Now, the thing I'm watching closest — and I want to be honest, we don't have confirmed bonito or albie action inside Nantucket Sound yet, so don't go rig up wire leaders and blow a tank of gas expecting a blitz off Sankaty this week. But the signal is building. The cold wall that's normally sitting between Block Island and Rhode Island Sound has broken down hard, and warm water's spreading east toward Newport and Point Judith faster than usual for this point in July. That's the leading edge of the bonito run, and historically when that warm water pushes that far east this early, it's only a matter of two or three weeks before we start seeing fish show on the east end of the Shoals and off Sankaty. I'd keep an epoxy jig and a small Deadly Dick rigged and ready in the boat starting now, because when that first fish shows up around here, it shows up fast and the window can close in days if you're not paying attention.

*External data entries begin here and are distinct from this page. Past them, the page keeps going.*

/-! ## 3. The law -/

/-- **DEFINITE-LETTER LAW ON THE NULL-TOP SHEET (all sorted supports, decidable test).**  Let `d` be strictly increasing, `det S₃ = 0`, and let the
singular top letter have an ADJUGATE CELL `c` (`c = 0`: `adj S₃ ⪰ 0`; `c = 1`: `−adj S₃ ⪰ 0`).  Let `ρ` be the SHEET rank (`ρ(e) = #{sheet exponents < e}`,
computable from `d`), `V x y` the number of odd consecutive rank sums on the lower edge `{x,y}` and `W x` the number of odd ones on the half-edge `{x,3}`.  If
some LOWER letter `S_a` is definite and NO sign assignment `σ` on the lower letters with `σ a ≠ 0` satisfies [pair law: `V x y = 3·[σ x ≠ σ y]` for `σ x, σ y ≠ 0`]
∧ [propagation: `V x y ∈ {1,2}` for `σ x ≠ 0 = σ y`] ∧ [top test: `W x % 2 = c` for `σ x ≠ 0`, `x ≠ 3`], then `Z₊ ≤ 17`. [folklore] -/
theorem card_posRoots_le_17_of_definite_lower_letter_sheet (d : Fin 4 → ℕ) (hd : StrictMono d) (S : Fin 4 → Matrix (Fin 3) (Fin 3) ℝ)
    (hS : ∀ l, (S l).IsSymm) (h3 : (S 3).det = 0) (c : ℕ)
    (hcell : ((S 3).adjugate.PosSemidef ∧ c = 0) ∨ ((-(S 3).adjugate).PosSemidef ∧ c = 1))
    (a : Fin 4) (ha : (S a).PosDef ∨ (-S a).PosDef)
    (ρ : ℕ → ℕ) (hρ : ∀ e, ρ e = ((((Finset.univ : Finset (Sym (Fin 4) 3)).erase (Sym.replicate 3 3)).image
          (fun s : Sym (Fin 4) 3 => ((s : Multiset (Fin 4)).map d).sum)).filter (· < e)).card)
    (V : Fin 4 → Fin 4 → ℕ)
    (hV : ∀ x y : Fin 4, x ≠ y → V x y = (ρ (3 * d x) + ρ (2 * d x + d y)) % 2
        + (ρ (2 * d x + d y) + ρ (2 * d y + d x)) % 2 + (ρ (2 * d y + d x) + ρ (3 * d y)) % 2)
    (W : Fin 4 → ℕ) (hW : ∀ x : Fin 4, W x = (ρ (3 * d x) + ρ (2 * d x + d 3)) % 2 + (ρ (2 * d x + d 3) + ρ (2 * d 3 + d x)) % 2)
    (htest : ∀ σ : Fin 4 → SignType, σ a ≠ 0 →
        (∀ x y : Fin 4, x ≠ y → x ≠ 3 → y ≠ 3 → σ x ≠ 0 → σ y ≠ 0 → V x y = if σ x = σ y then 0 else 3) →
        (∀ x y : Fin 4, x ≠ y → x ≠ 3 → y ≠ 3 → σ x ≠ 0 → σ y = 0 → V x y ≠ 0 ∧ V x y ≠ 3) →
        (∀ x : Fin 4, x ≠ 3 → σ x ≠ 0 → W x % 2 = c) → False) :
    ((Matrix.det (∑ l, ((X : ℝ[X]) ^ d l) • (S l).map C)).roots.toFinset.filter (fun t => 0 < t)).card ≤ 17 := by
  classical
  by_contra hlt; push Not at hlt
  have h18 : 18 ≤ ((Matrix.det (∑ l, ((X : ℝ[X]) ^ d l) • (S l).map C)).roots.toFinset.filter (fun t => 0 < t)).card := by omega
  have hρ' : ∀ e, ρ e = ((Matrix.det (∑ l, ((X : ℝ[X]) ^ d l) • (S l).map C)).support.filter (· < e)).card := fun e => by
    rw [hρ, sheetRank_eq_of_nullTop_eighteen d S h3 h18]
  let σ : Fin 4 → SignType := fun x => if (S x).PosDef then 1 else if (-S x).PosDef then -1 else 0
  have hσdef : ∀ x, σ x ≠ 0 → (S x).PosDef ∨ (-S x).PosDef := fun x hx => by
    by_contra h; push Not at h; exact hx (by simp [σ, h.1, h.2])
  have hσpos : ∀ x, (S x).PosDef → σ x = 1 := fun x hx => by simp [σ, hx]
  have hσneg : ∀ x, (-S x).PosDef → σ x = -1 := fun x hx => by
    have hnx : ¬ (S x).PosDef := not_posDef_of_neg_posDef hx; simp [σ, hx, hnx]
  refine htest σ ?_ ?_ ?_ ?_
  · rcases ha with ha | ha
    · rw [hσpos a ha]; decide
    · rw [hσneg a ha]; decide
  · intro x y hxy hx3 hy3 hx hy
    have hx' := hσdef x hx; have hy' := hσdef y hy
    obtain ⟨hsame, hdiff⟩ := definite_pair_count_sheet d hd S h3 hxy hx3 hy3 hx' hy' h18 ρ hρ'
    rw [hV x y hxy]
    rcases hx' with hx' | hx' <;> rcases hy' with hy' | hy'
    · rw [hsame (iff_of_true hx' hy'), hσpos x hx', hσpos y hy']; decide
    · rw [hdiff (fun h => not_posDef_of_neg_posDef hy' (h.mp hx')), hσpos x hx', hσneg y hy']; decide
    · rw [hdiff (fun h => not_posDef_of_neg_posDef hx' (h.mpr hy')), hσneg x hx', hσpos y hy']; decide
    · rw [hsame (iff_of_false (not_posDef_of_neg_posDef hx') (not_posDef_of_neg_posDef hy')), hσneg x hx', hσneg y hy']
      decide
  · intro x y hxy hx3 hy3 hx hy
    have hx' := hσdef x hx
    have hny : ¬ (S y).PosDef := fun h => by rw [hσpos y h] at hy; exact absurd hy (by decide)
    have hny' : ¬ (-S y).PosDef := fun h => by rw [hσneg y h] at hy; exact absurd hy (by decide)
    rw [hV x y hxy]
    exact definite_indefinite_count_sheet d hd S hS h3 hxy hx3 hy3 hx' hny hny' h18 ρ hρ'
  · intro x hx3 hx
    have hx' := hσdef x hx
    obtain ⟨t0, t1⟩ := top_test_of_nullTop_eighteen d hd S h3 hx3 hx' h18 ρ hρ'
    rw [hW x]
    have b1 := Nat.mod_lt (ρ (3 * d x) + ρ (2 * d x + d 3)) (show 0 < 2 by norm_num)
    have b2 := Nat.mod_lt (ρ (2 * d x + d 3) + ρ (2 * d 3 + d x)) (show 0 < 2 by norm_num)
    rcases hcell with ⟨hpsd, hc⟩ | ⟨hnsd, hc⟩
    · have := t0 hpsd; subst hc; omega
    · have := t1 hnsd; subst hc; omega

For this weekend, with the new moon springs peaking, I'd fish the start of the dropping tide at Great Point Rip early, before the wind builds, then run down to Monomoy for the same stage of tide in the afternoon — the timing lines up nicely with how the tide progresses down the Sound. If the southwest wind stays under 15 knots, the rips should be fishable and the extra current should concentrate bait better than it has the last two weeks. If it kicks up harder than that, I'd rather sit on the fluke grounds off Coatue where the wind matters less and the bite, while quieter, has been the more dependable of the two.